# Going to need lotsa luck or divine intervention



## nabisho (Nov 18, 2004)

This little fellow managed to crawl out of his basket last night and fall to the floor of the pigeon palace (4 ft) I found him this morning almost froze (it was 22 last night) and a bloody boo-boo on his back. I got him in and on a heating pad and some neosporin on the boo-boo but he has had a pretty rought past 12 hours. He needs all the luck and prayers he can get. He's raising his head again and flapping his little winglets and a got a few shots of Nutristart down him, I hope he makes it.

NAB


----------



## maryjane (Jul 15, 2006)

Poor little guy!  I'm sure he will do just fine under your care as soon as he recovers from the shock. They are amazingly hardy even at that small size. Good luck to him!


----------



## pigeonmama (Jan 9, 2005)

Nab,
I have faith in you. If any one can pull Pipsqueak through this, it will be you, guaranteed.
Daryl


----------



## Lovebirds (Sep 6, 2002)

I bet he does just fine. They are very strong determined little birds. Good luck.


----------



## EgypSwiftLady (Jan 14, 2008)

I'm crossing my finger's and toe's and praying to the pigeon god to guide you and your sweet baby. 

Robin.


----------



## Pidgey (May 20, 2005)

Is he keeping his beak open like that very much?

Pidgey


----------



## Charis (Feb 11, 2007)

Personally, I would start that baby on antibiotics. Do you have an incubator?


----------



## Guest (Jan 18, 2008)

I once had that happen where it was freezing and I found a baby from over nite on the floor and I thought it was dead for sure til it moved ... I did the heating pad til his body temp was up and luckily I had my best foster mommy hen sitting on dummy eggs at the same time that I slid the baby under and she did the rest .It was an amazing recovery and I owe it all to my hen J2 (thats here name) sending you warm recovering wishes for your fuzzybaby .


----------



## TAWhatley (Mar 6, 2001)

Gosh, Nab! What a shame! I, too, hope the little one will warm up and be OK, but that open beak bit concerns me. Best of luck with this little tyke!

Terry


----------



## Matt D. (May 12, 2007)

Hope it all turns out good... Every pigeons deserves to live... cant say the same for all the people out there... that becomes more clear to me every day.


----------



## Maggie-NC (Jun 22, 2005)

Nab, I will certainly be pulling for this baby. Already saying prayers for him.


----------



## Feather (Dec 8, 2005)

Poor Lil Feller,

I too am worried about his open beak. Is he gasping? As Shi would say if she was on today..."I'm sending positive healing vibes in your direction"


----------



## TheSnipes (Apr 9, 2007)

Bless him. Good luck to him, and to you!


----------



## Charis (Feb 11, 2007)

Matt D. said:


> Hope it all turns out good... Every pigeons deserves to live... cant say the same for all the people out there... that becomes more clear to me every day.
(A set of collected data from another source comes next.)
set_option maxHeartbeats 3200000 in
/-- **`‖B_{𝒞_{1+q'}}K − B_{𝒞_{1+q}}K‖_{k+1,0} ≤ L^d · C_{8.7} · C ℓ (2^dκ) A⁻¹` with an `N`-FREE `ℓ`** (module
docstring): `ℓ = (r₀+1)·8q_H·(3^{d+1}(2(c₁+1))^d)^{1/2}·(T e^{2KT} K)`, `c₁ = 2(2^d+R)+2p_Φ+1`, `T = Σ|q'−q|`,
`κ = A𝒫(ρ'')^{1/p}` — for a package with the regularity gap `d + 1 ≤ 2(ñ−n)`, `q, q'` symmetric in the ball
`Σ|q| ≤ T₀ ≤ ½` (`K T₀ ≤ log(1+ρ)`), Hölder conjugates with `p(1+ρ) ≤ 1+ρ''`, and a local `C^{r₀}` activity
`K` with `‖K‖_k^{(A)} ≤ C`. [cite: AdamsBuchholzKoteckyMuller2019, Lemma 12.6 (12.52)] -/
theorem hamNorm_opB_sub_unif_of_torusFRD
    (hd : 3 ≤ d) (hMord : 1 ≤ Mord) (hMR : Mord ≤ R) (hLodd : Odd L) (hL : 2 ^ (d + 3) + 16 * R ≤ L)
    (hM : M = L ^ N)
    (hθbar : 0 < θbar) (hlam : 0 < lam) (hn : 2 * Mord ≤ n) (hn2 : 2 ≤ n) (hnñ : n ≤ ñ)
    (hgap : d + 1 ≤ 2 * (ñ - n))
    (hc : 0 < c) (hC1 : 0 ≤ Cℓ 1)
    (hallA : ∀ A : Matrix (Fin d) (Fin d) ℝ, IsElliptic (1 / 2 : ℝ) 2 A →
        (∀ k, 1 ≤ k → k ≤ N + 1 →
          ∑ x : Fin d → ZMod M, 𝒞 A k x = 0 ∧ ∀ x, 𝒞 A k (-x) = 𝒞 A k x) ∧
        (∀ k, 1 ≤ k → k ≤ N + 1 → ∀ φ : (Fin d → ZMod M) → ℝ, ∑ x, φ x = 0 →
          0 ≤ ∑ x, ∑ y, φ x * 𝒞 A k (x - y) * φ y) ∧
        (∀ φ : (Fin d → ZMod M) → ℝ, ∑ x, φ x = 0 →
          ellOp A (conv (fun x => ∑ k ∈ Finset.Icc 1 (N + 1), 𝒞 A k x) φ) = φ) ∧
        (∀ k, 1 ≤ k → k ≤ N → Mc k ≤ 0 ∧
          ∀ x : Fin d → ZMod M, ((L : ℝ) ^ k) / 2 ≤ (supNorm x : ℝ) →
            𝒞 A k x = Mc k) ∧
        (∀ k, 1 ≤ k → k ≤ N + 1 → ∀ B : Matrix (Fin d) (Fin d) ℝ, IsUnitSymm B →
          (∃ ε : ℝ, 0 < ε ∧ ∀ x : Fin d → ZMod M,
            ContDiffOn ℝ ⊤ (fun s : ℝ => 𝒞 (A + s • B) k x) (Set.Ioo (-ε) ε)) ∧
          ∀ α : Fin d → ℕ, ∑ i, α i ≤ n → ∀ ℓ : ℕ, ∀ x : Fin d → ZMod M,
            abs (iteratedDeriv ℓ (fun s : ℝ => iterDiff α (𝒞 (A + s • B) k) x) 0)
              ≤ Cα α ℓ / (L : ℝ) ^ ((k - 1) * (d - 2 + ∑ i, α i))) ∧
        (∀ k, 1 ≤ k → k ≤ N + 1 → ∀ j : ℕ, ∀ κ : Fin d → ZMod M, κ ≠ 0 → InShell L j κ →
          (j < k →
            c / (L : ℝ) ^ (2 * (d + ñ) + 1) * (L : ℝ) ^ (2 * j)
                / (L : ℝ) ^ ((k - j) * (d - 1 + n)) ≤ (fourierCoeff (𝒞 A k) κ).re ∧
            ‖fourierCoeff (𝒞 A k) κ‖
              ≤ C * (L : ℝ) ^ (2 * (d + ñ) + 1) * (L : ℝ) ^ (2 * j)
                  / (L : ℝ) ^ ((k - j) * (d - 1 + n))) ∧
          (k ≤ j →
            c / (L : ℝ) ^ (2 * (d + ñ) + 1) * (L : ℝ) ^ (2 * k)
                ≤ (fourierCoeff (𝒞 A k) κ).re ∧
            ‖fourierCoeff (𝒞 A k) κ‖ ≤ C * (L : ℝ) ^ (2 * k)) ∧
          ∀ B : Matrix (Fin d) (Fin d) ℝ, IsUnitSymm B → ∀ ℓ : ℕ, 1 ≤ ℓ →
            (j < k →
              ‖iteratedDeriv ℓ (fun s : ℝ => fourierCoeff (𝒞 (A + s • B) k) κ) 0‖
                ≤ Cℓ ℓ * (L : ℝ) ^ (2 * (d + ñ) + 1) * (L : ℝ) ^ (2 * j)
                    / (L : ℝ) ^ ((k - j) * (d - 1 + ñ))) ∧
            (k ≤ j →
              ‖iteratedDeriv ℓ (fun s : ℝ => fourierCoeff (𝒞 (A + s • B) k) κ) 0‖
                ≤ Cℓ ℓ * (L : ℝ) ^ (2 * k))))
    (hB : AbkmWeightBounds L N Mord R n θbar lam μ δ₁ δ₀ A𝒫 (fun j => 𝒞 1 j)
      (abkmWeightData L N Mord R θbar (schedDelta δ₀ δ₁ N) fun j => 𝒞 1 j))
    {k : ℕ} (hkN : k + 1 ≤ N) {pT r₀ : ℕ} (hpM : pT + d ≤ Mord) (hr₀ : 3 ≤ r₀) {h A : ℝ} (hh : 0 < h)
    (hA : 1 ≤ A) {ρ : ℝ} (hρ0 : 0 ≤ ρ) (hρ : ρ < θbar)
    {T₀ : ℝ} (hT₀ : T₀ ≤ 1 / 2) (hKT₀ : shellRatioConst c (Cℓ 1) (L : ℝ) d ñ * T₀ ≤ Real.log (1 + ρ))
    {q q' : Matrix (Fin d) (Fin d) ℝ} (hq : q.IsSymm) (hq' : q'.IsSymm)
    (hqT : ∑ i, ∑ j, |q i j| ≤ T₀) (hq'T : ∑ i, ∑ j, |q' i j| ≤ T₀)
    {p qH ρ'' : ℝ} (hpq : p.HolderConjugate qH) (hρ''0 : 0 ≤ ρ'') (hρ'' : ρ'' < θbar)
    (hpρ : p * (1 + ρ) ≤ 1 + ρ'')
    {K : Finset (Fin d → ZMod M) → ((Fin d → ZMod M) → ℝ) → ℂ} {C : ℝ} (hC : 0 ≤ C)
    (hK : WeakNormLE (abkmNormParams L N Mord R pT r₀ h θbar A (schedDelta δ₀ δ₁ N) fun j => 𝒞 1 j) k K C)
    (hKd : ∀ X, ContDiff ℝ r₀ (K X))
    (hKloc : ∀ X, IsPolymer (L ^ k) X → IsConn X →
      IsGaugeLocal ((abkmNormParams L N Mord R pT r₀ h θbar A (schedDelta δ₀ δ₁ N) fun j => 𝒞 1 j).gauge k X)
        (K X)) :
    hamNorm (fieldWt h L d (k + 1)) ((L : ℝ) ^ (k + 1)) (L ^ (d * (k + 1)))
        (opB (abkmStepData L R k fun j => 𝒞 ((1 : Matrix (Fin d) (Fin d) ℝ) + q') j) K -
          opB (abkmStepData L R k fun j => 𝒞 ((1 : Matrix (Fin d) (Fin d) ℝ) + q) j) K) ≤
      (L : ℝ) ^ d * (pi2BoundConst d (((2 * R + 2 : ℕ) : ℝ) + ((d / 2 + 1 : ℕ) : ℝ)) *
        (C * ((r₀ + 1) * (8 * qH *
            (Real.sqrt ((3 : ℝ) ^ (d + 1) * (((2 * ((2 * (2 ^ d + R) + 2 * pT + 1) + 1) : ℕ) : ℝ)) ^ d) *
              ((∑ i, ∑ j, |(q' - q) i j|) *
                Real.exp (2 * shellRatioConst c (Cℓ 1) (L : ℝ) d ñ * ∑ i, ∑ j, |(q' - q) i j|) *
                shellRatioConst c (Cℓ 1) (L : ℝ) d ñ)))) *
          ((2 : ℝ) ^ d * weightIntConstRho θbar ρ'' (traceConst d Mord R lam (derivSum d n fun θ' _ => Cα θ' 0)) ^ (1 / p)) *
            A⁻¹)) := by
  set Da := abkmStepData L R k fun j => 𝒞 ((1 : Matrix (Fin d) (Fin d) ℝ) + q') j with hDa
  set Db := abkmStepData L R k fun j => 𝒞 ((1 : Matrix (Fin d) (Fin d) ℝ) + q) j with hDb
  have hk : k + 1 ≤ N + 1 := by omega
  have hSa : StepKernelBounds (abkmWeightData L N Mord R θbar (schedDelta δ₀ δ₁ N) fun j => 𝒞 1 j) L k _ _ Da.𝒞 :=
    stepKernelBounds_one_add_of_torusFRD hd hMord hMR hLodd hL hθbar hlam hn hn2 hnñ hc hC1 hallA hB hk
      hρ0 hρ hT₀ hKT₀ hq' hq'T
  have hSb : StepKernelBounds (abkmWeightData L N Mord R θbar (schedDelta δ₀ δ₁ N) fun j => 𝒞 1 j) L k _ _ Db.𝒞 :=
    stepKernelBounds_one_add_of_torusFRD hd hMord hMR hLodd hL hθbar hlam hn hn2 hnñ hc hC1 hallA hB hk
      hρ0 hρ hT₀ hKT₀ hq hqT
  have hA𝒫p : 0 ≤ weightIntConstRho θbar ρ'' (traceConst d Mord R lam (derivSum d n fun θ' _ => Cα θ' 0)) :=
    zero_le_one.trans (one_le_weightIntConstRho hθbar hρ''0 hρ''
      (traceConst_nonneg d Mord R hlam.le (derivSum_nonneg d n _)))
  set κ := weightIntConstRho θbar ρ'' (traceConst d Mord R lam (derivSum d n fun θ' _ => Cα θ' 0)) ^ (1 / p) with hκdef
  have hκ0 : 0 ≤ κ := Real.rpow_nonneg hA𝒫p _
  set c₁ : ℕ := 2 * (2 ^ d + R) + 2 * pT + 1 with hc₁
  set EK := (∑ i, ∑ j, |(q' - q) i j|) *
      Real.exp (2 * shellRatioConst c (Cℓ 1) (L : ℝ) d ñ * ∑ i, ∑ j, |(q' - q) i j|) *
      shellRatioConst c (Cℓ 1) (L : ℝ) d ñ with hEK
  have hK0' : 0 ≤ shellRatioConst c (Cℓ 1) (L : ℝ) d ñ := shellRatioConst_nonneg hc hC1 (Nat.cast_nonneg _) d ñ
  have hT0 : 0 ≤ ∑ i, ∑ j, |(q' - q) i j| := sum_nonneg fun _ _ => sum_nonneg fun _ _ => abs_nonneg _
  have hEK0 : 0 ≤ EK := by positivity
  -- the pair property on connected polymers, polynomial factor absorbed into `κ' = 2^d κ`
  refine hamNorm_opB_sub_abkm_le_of_stepKernelBounds hd hLodd hL hM hkN hpM hMR hr₀ hB hh hA Da Db hSa hSb
    (x₀ := 0) rfl rfl rfl rfl
    (ℓ := (r₀ + 1) * (8 * qH * (Real.sqrt ((3 : ℝ) ^ (d + 1) * (((2 * (c₁ + 1) : ℕ) : ℝ)) ^ d) * EK)))
    (κ := (2 : ℝ) ^ d * κ) (fun X hX hXc F C0 hC0 hFd hFloc hF => ?_) hC hK hKd hKloc
  have hconn := tayNormLE_fluct_sub_fluct_conn_of_torusFRD hd hMord hMR hLodd hL hM hθbar hlam hn hn2 hnñ hgap hc hC1
    hallA hB hkN hρ0 hρ hT₀ hKT₀ hq hq' hqT hq'T hpq hρ''0 hρ'' hpρ hX hXc hC0 hFd hFloc hF
    (pT := pT) (r₀ := r₀) (h := h) (A := A)
  refine hconn.mono ?_ (fun φ => ((abkmWeightData L N Mord R θbar (schedDelta δ₀ δ₁ N) fun j => 𝒞 1 j).midWeight_pos k X φ).le)
  set m := numBlocks (L ^ k) X with hm
  have hsq := sqrt_polymerFactor_le d m c₁
  have hmc : 2 * (m + 2 * (2 ^ d + R) + 2 * pT + 1) = 2 * (m + c₁) := by rw [hc₁]; ring
  rw [hmc]
  have hq1 : 0 ≤ qH := by linarith [hpq.symm.lt]
  calc C0 * ((r₀ + 1) * (8 * qH * (Real.sqrt ((3 : ℝ) ^ (d + 1) * (((2 * (m + c₁) : ℕ) : ℝ)) ^ d) * EK))) * κ ^ m
      ≤ C0 * ((r₀ + 1) * (8 * qH *
          (Real.sqrt ((3 : ℝ) ^ (d + 1) * (((2 * (c₁ + 1) : ℕ) : ℝ)) ^ d) * ((2 : ℝ) ^ d) ^ m * EK))) * κ ^ m := by
        have : Real.sqrt ((3 : ℝ) ^ (d + 1) * (((2 * (m + c₁) : ℕ) : ℝ)) ^ d) * EK ≤
            Real.sqrt ((3 : ℝ) ^ (d + 1) * (((2 * (c₁ + 1) : ℕ) : ℝ)) ^ d) * ((2 : ℝ) ^ d) ^ m * EK :=
          mul_le_mul_of_nonneg_right hsq hEK0
        gcongr
    _ = C0 * ((r₀ + 1) * (8 * qH * (Real.sqrt ((3 : ℝ) ^ (d + 1) * (((2 * (c₁ + 1) : ℕ) : ℝ)) ^ d) * EK))) *
          ((2 : ℝ) ^ d * κ) ^ m := by
        rw [mul_pow]; ring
Wow, Matt. I'm surprised to read such a statement from you.


----------



## Matt D. (May 12, 2007)

Charis said:


> Wow, Matt. I'm surprised to read such a statement from you.
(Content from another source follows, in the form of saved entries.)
import Summits.BirchSwinnertonDyer.BirchSwinnertonDyer.Theorems.AlignedTransportAtTwoMainConjectureOfRankZeroBSDAtTwoLayerValueDoublyDark
import Summits.BirchSwinnertonDyer.BirchSwinnertonDyer.Theorems.AlignedTransportAtTwoMainConjectureOfRankZeroBSDAtTwoLambdaSeed
import HarnessLib

/-!
# Route `AlignedTransportAtTwo`, crux C2 `MainConjectureOfRankZeroBSDAtTwo` (stmt-BirchSwinnertonDyer-22298):
# THE KATO-CONSISTENCY LAW ON THE DOUBLY-DARK CELL — `λ_an ≥ 4` on every doubly-dark seed with `μ_alg = 0`; equivalently a doubly-dark
# seed whose `2`-adic `L`-function has `λ ≤ 3` (e.g. `λ_an = 2`) would be a counterexample to Greenberg's `μ`-conjecture at `2`

HONEST FRAMING (cell `bsd-f1-sign2`, WIDTH-5 attached prover seat `bsd-line-att-p5` gen 50 on line `birth` of the lead
`bsd-line-att-p2`; `--supports` stmt-BirchSwinnertonDyer-22298, closes nothing; BSD is NOT proved by any of this; the crux C2, its
verdict «blocked-on `Rank1Residual.GreenbergMuConjectureIrreducible`» and every registered stub are untouched). THEOREMS ONLY — no `def`,
no instance, no named fact, no `sorry`. PRINT binders: `h17` (Kato 17.4 (1)(2) at `2` for the newform `f`), `hper` (period unit), `hGZK`
(Gross–Zagier–Kolyvagin), `h114` (Greenberg Thm. 1.14); Greenberg's Thm. 4.1 is the KERNEL theorem `thm41_charValue_rankZero_anyPrime_holds`.

THE POINT. Sibling `…LayerValueDoublyDark`: on the clean doubly-dark cell (`e(W) = 2`, displayed twin value `ord₂ f_X(−2) = 2`, `ι`-stable
`char X` by Thm. 1.14) `μ(X) = 0 ⟹ λ(X) ≥ 4`. Kato's divisibility at `2` in invariants (tree `lambda_le_lam_of_kato`: `λ(X) ≤ λ(G)` for any
integral lift `G` of `L₂(f, α)`) turns this into a statement about the ANALYTIC `λ`:
* ★★★ `four_le_lam_lift_of_doublyDark_of_mu_eq_zero`: doubly dark ∧ `μ(X) = 0` at a normalised datum ⟹ **`λ(G) ≥ 4`** for every integral lift `G`
  of `L₂(f, α)` — the census law «`λ_an ≥ 4` on doubly-dark seeds» (bsd-2adic S2TOWER: 14/14, `λ_an ∈ {4, 6, 8, 10}`), now a CONSEQUENCE of
  Greenberg's conjecture + print;
* ★★★ `one_le_mu_of_doublyDark_of_lam_lift_le_three`: conversely a doubly-dark seed with an integral lift of `λ(G) ≤ 3` (e.g. `λ_an = 2`) has
  **`μ(X(W/ℚ_∞)) ≥ 1`** at that datum — a CHEAP FALSIFIER of Greenberg's `μ`-conjecture on the cell: compute `λ_an` (modular symbols) on the
  113 doubly-dark seeds; any `λ_an ≤ 3` refutes `μ = 0` (given the displayed twin value and print). 0 of 14 so far.
Memo `Cruxes/MainConjectureOfRankZeroBSDAtTwo/LAYER-VALUE-att-p5-g50.md`. BSD is not proved by any of this; no particular curve is certified here.

References: K. Kato, Astérisque 295 (2004), Thm. 17.4 [Kato2004Asterisque]; R. Greenberg, LNM 1716 (1999), Thm. 1.14, Thm. 4.1, Conj. 1.11
[GreenbergLNM1716]; L. Washington, GTM 83, §7.1 [Washington1997].
-/

set_option linter.dupNamespace false
set_option autoImplicit false

noncomputable section

open scoped Classical MatrixGroups ModularForm

namespace Summit.BirchSwinnertonDyer.BirchSwinnertonDyer.Theorems.AlignedTransportAtTwoLayerValueDoublyDarkKato

open PowerSeries CongruenceSubgroup WeierstrassCurve Literature.NumberTheory.EllipticCurves
  Literature.NumberTheory.EllipticCurves.IwasawaAlgebra
  Literature.NumberTheory.EllipticCurves.ModularForms
  Literature.NumberTheory.EllipticCurves.Rank1Residual
  Literature.NumberTheory.EllipticCurves.Rank1Residual.Typed
  Literature.NumberTheory.EllipticCurves.Greenberg1999
  Summit.BirchSwinnertonDyer.Rank1Residual
  Summit.BirchSwinnertonDyer.Rank1Residual.X1.MuLambda
  Summit.BirchSwinnertonDyer.Rank1Residual.F1Sign2
  Summit.BirchSwinnertonDyer.Rank1Residual.Supersingular
  Summit.BirchSwinnertonDyer.Rank1Residual.Supersingular.BlindLever
  Summit.BirchSwinnertonDyer.BirchSwinnertonDyer.Theorems
  Summit.BirchSwinnertonDyer.BirchSwinnertonDyer.Theorems.Rank1ResidualX1Defs
  Summit.BirchSwinnertonDyer.BirchSwinnertonDyer.Theorems.AlignedTransportAtTwoSeed
  Summit.BirchSwinnertonDyer.BirchSwinnertonDyer.Theorems.AlignedTransportAtTwoSeedLambdaCell
  Summit.BirchSwinnertonDyer.BirchSwinnertonDyer.Theorems.AlignedTransportAtTwoTwistSaturation
  Summit.BirchSwinnertonDyer.BirchSwinnertonDyer.Theorems.AlignedTransportAtTwoLayerValueDoublyDark
  Summit.BirchSwinnertonDyer.BirchSwinnertonDyer.Theorems.TwoAdicEulerCharKernel

variable (κ : ZpExtension ℚ 2) (hκ : κ.IsCyclotomic) {γ : Field.absoluteGaloisGroup ℚ} (hγ : κ.IsTopGenerator γ)
  (hγ' : IsCyclotomicVariable 2 γ) (W : WeierstrassCurve ℚ) [W.IsElliptic] [W.IsGloballyMinimal]

include hκ hγ hγ' in
/-- ★★★ **THE CENSUS LAW «`λ_an ≥ 4` ON DOUBLY-DARK SEEDS» FROM GREENBERG'S CONJECTURE.** `W/ℚ` globally minimal, good ordinary at `2`, no rational
point of order `2`, `r_an(W) = 0`; `f` a newform of `W` with an integral lift `G` of `L₂(f, α)` (`ι(G) = L₂`); PRINT `h17` (Kato for `f`), `hper`,
`hGZK`, `h114`. At a normalised cyclotomic dual datum `D` with generator `f_X`, `f_X(−2) ≠ 0`: if the Euler weight is `2`, the twin value
`ord₂ f_X(−2) = 2` («doubly dark») and `μ(X) = 0`, then **`4 ≤ λ(G)`** (`λ(X) ≥ 4` by `…LayerValueDoublyDark`, `λ(X) ≤ λ(G)` by Kato).
[cite: Kato2004Asterisque, Thm. 17.4 (1)(2) (p. 273)] [cite: GreenbergLNM1716, Thm. 1.14 (p. 68), Thm. 4.1 (p. 102)] -/
theorem four_le_lam_lift_of_doublyDark_of_mu_eq_zero {N : ℕ} [NeZero N] {f : CuspForm (Gamma0 N) 2}
    (h17 : kato_divisibility_allPrimes W 2 (f := f)) (hper : realPeriodRat_eq_unit_mul_plusPeriod_two)
    (hGZK : rank_eq_analyticRank_of_analyticRank_le_one) (h114 : Greenberg1999_thm114_charIdeal_iota_invariant)
    (hord : IsOrdinaryAt W 2) (ht2 : ∀ x : ℚ, ¬ HasRationalTwoTorsionX W x) (hr : W.analyticRank = 0) (hf : IsNewformOf W f)
    (G : IwasawaAlgebra 2) (hG : iwasawaToPowerSeries 2 G = padicLFunction f (unitRoot W 2 : ℚ_[2]))
    (D : W.SelmerDualData κ γ) {t e s : ℕ} (ht : Nat.card (AddCommGroup.primaryComponent W.toAffine.Point 2) = 2 ^ t)
    (he : Nat.card (AddCommGroup.primaryComponent ((integralModelInt W).map (Int.castRingHom (ZMod 2))).toAffine.Point 2) = 2 ^ e)
    (hs : Nat.card (W.selmerGroupPInfty 2) = 2 ^ s) (hw : padicValNat 2 W.tamagawaProduct + 2 * e + s - 2 * t = 2)
    {fX : IwasawaAlgebra 2} (hchar : D.charIdeal = Ideal.span {fX}) (h2 : evalAt (-2 : ℤ_[2]) fX ≠ 0)
    (htwin : (evalAt (-2 : ℤ_[2]) fX).valuation = 2) (hμ : D.mu = 0) : 4 ≤ lam G := by
  have hfin : Finite (W.selmerGroupPInfty 2) := finite_selmerGroupPInfty_two_of_analyticRank_eq_zero W hGZK hr
  have h4 := Summit.BirchSwinnertonDyer.BirchSwinnertonDyer.Theorems.AlignedTransportAtTwoLayerValueDoublyDark.four_le_lambda_of_doublyDark_of_mu_eq_zero
    κ hκ hγ hγ' W h114 hord D hfin ht he hs hw hchar h2 htwin hμ
  have hk := lambda_le_lam_of_kato W h17 thm41_charValue_rankZero_anyPrime_holds hper hGZK hord ht2 hr hf G hG hκ hγ hγ' D
  omega

include hκ hγ hγ' in
/-- ★★★ **THE CHEAP FALSIFIER: a doubly-dark seed with `λ_an ≤ 3` refutes `μ = 0`.** Same setting; if some integral lift `G` of `L₂(f, α)` has
`λ(G) ≤ 3` (e.g. `λ_an = 2`), then **`μ(X(W/ℚ_∞)) ≥ 1`** at the datum — Greenberg's `μ`-conjecture would FAIL for `W`. Census (bsd-2adic
S2TOWER ∩ g49's doubly-dark seeds): `λ_an ∈ {4, 6, 8, 10}` on 14/14, no violation. [cite: Kato2004Asterisque, Thm. 17.4 (1)(2) (p. 273)]
[cite: GreenbergLNM1716, Thm. 1.14 (p. 68), Thm. 4.1 (p. 102), Conj. 1.11] -/
theorem one_le_mu_of_doublyDark_of_lam_lift_le_three {N : ℕ} [NeZero N] {f : CuspForm (Gamma0 N) 2}
    (h17 : kato_divisibility_allPrimes W 2 (f := f)) (hper : realPeriodRat_eq_unit_mul_plusPeriod_two)
    (hGZK : rank_eq_analyticRank_of_analyticRank_le_one) (h114 : Greenberg1999_thm114_charIdeal_iota_invariant)
    (hord : IsOrdinaryAt W 2) (ht2 : ∀ x : ℚ, ¬ HasRationalTwoTorsionX W x) (hr : W.analyticRank = 0) (hf : IsNewformOf W f)
    (G : IwasawaAlgebra 2) (hG : iwasawaToPowerSeries 2 G = padicLFunction f (unitRoot W 2 : ℚ_[2])) (hlamG : lam G ≤ 3)
    (D : W.SelmerDualData κ γ) {t e s : ℕ} (ht : Nat.card (AddCommGroup.primaryComponent W.toAffine.Point 2) = 2 ^ t)
    (he : Nat.card (AddCommGroup.primaryComponent ((integralModelInt W).map (Int.castRingHom (ZMod 2))).toAffine.Point 2) = 2 ^ e)
    (hs : Nat.card (W.selmerGroupPInfty 2) = 2 ^ s) (hw : padicValNat 2 W.tamagawaProduct + 2 * e + s - 2 * t = 2)
    {fX : IwasawaAlgebra 2} (hchar : D.charIdeal = Ideal.span {fX}) (h2 : evalAt (-2 : ℤ_[2]) fX ≠ 0)
    (htwin : (evalAt (-2 : ℤ_[2]) fX).valuation = 2) : 1 ≤ D.mu := by
  by_contra hμ
  have hμ0 : D.mu = 0 := by omega
  have := four_le_lam_lift_of_doublyDark_of_mu_eq_zero κ hκ hγ hγ' W h17 hper hGZK h114 hord ht2 hr hf G hG D ht he hs hw hchar h2 htwin hμ0
  omega

end Summit.BirchSwinnertonDyer.BirchSwinnertonDyer.Theorems.AlignedTransportAtTwoLayerValueDoublyDarkKato

end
Well... everyday I learn and see another idiot somewhere with an udder disrespect for all humanity and every living thing on the earth. If you will excuse my second bible reference for today (I must be in a mood today)... Genesis 1:26 Then God said, "Let us make man in our image, in our likeness, and let them rule over the fish of the sea and the birds of the air, over the livestock, over all the earth, and over all the creatures that move along the ground." 

Some people don't have respect for what they own... both material and living.


----------



## Guest (Jan 19, 2008)

just rememeber judgement day comes for us all and nobody makes it out alive ,so we dont have to make that judgement ,just know in gods own way thy will be done on earth as it is in heaven ,amen


----------



## mr squeaks (Apr 14, 2005)

Computer glitch fixed (I hope!). Up to my Yin/Yang playing catch-up!!

BUT, I sure hope that little ones makes it Nab! Could that the open beak mean "feed me?"

WARM LOVING HEALING THOUGHT AND HUGS!

Shi & Squeaks


----------



## Skyeking (Jan 17, 2003)

Hi Nab,

I'm hoping he does well too! Please do update us, he sure is a cutie!


----------



## Whitefeather (Sep 2, 2002)

What a little doll baby, NAB.  
Thinking positive thoughts that he pulls through without incident. 

Please do keep us posted. 




Matt D. said:


> Hope it all turns out good...
> 
> *Every pigeons deserves to live... cant say the same for all the people out there... that becomes more clear to me every day*.


There's _definitely_ a select group that has absolutely no regard for human or animal life.  



Matt D. said:


> Well...
> * *everyday I learn and see another idiot somewhere with an udder disrespect for all humanity and every living thing on the earth.*
> 
> ***Some people don't have respect for what they own... both material and living.*


* Can't agree with you more, Matt. 
Quite a while back, Chuck was heading to TX. He noticed a car in the medium, heading in the opposite direction that he was going & as he drove by, he witnessed this 'pathetic excuse for a human', *DUMP* a *puppy* out of the car, into the medium, & then drive off. 

Being in a semi, with an 80,000 lb trailer behind him he was unable to stop immediately as a car would have been able to do.
The best he could do was call the highway patrol & report the incident. 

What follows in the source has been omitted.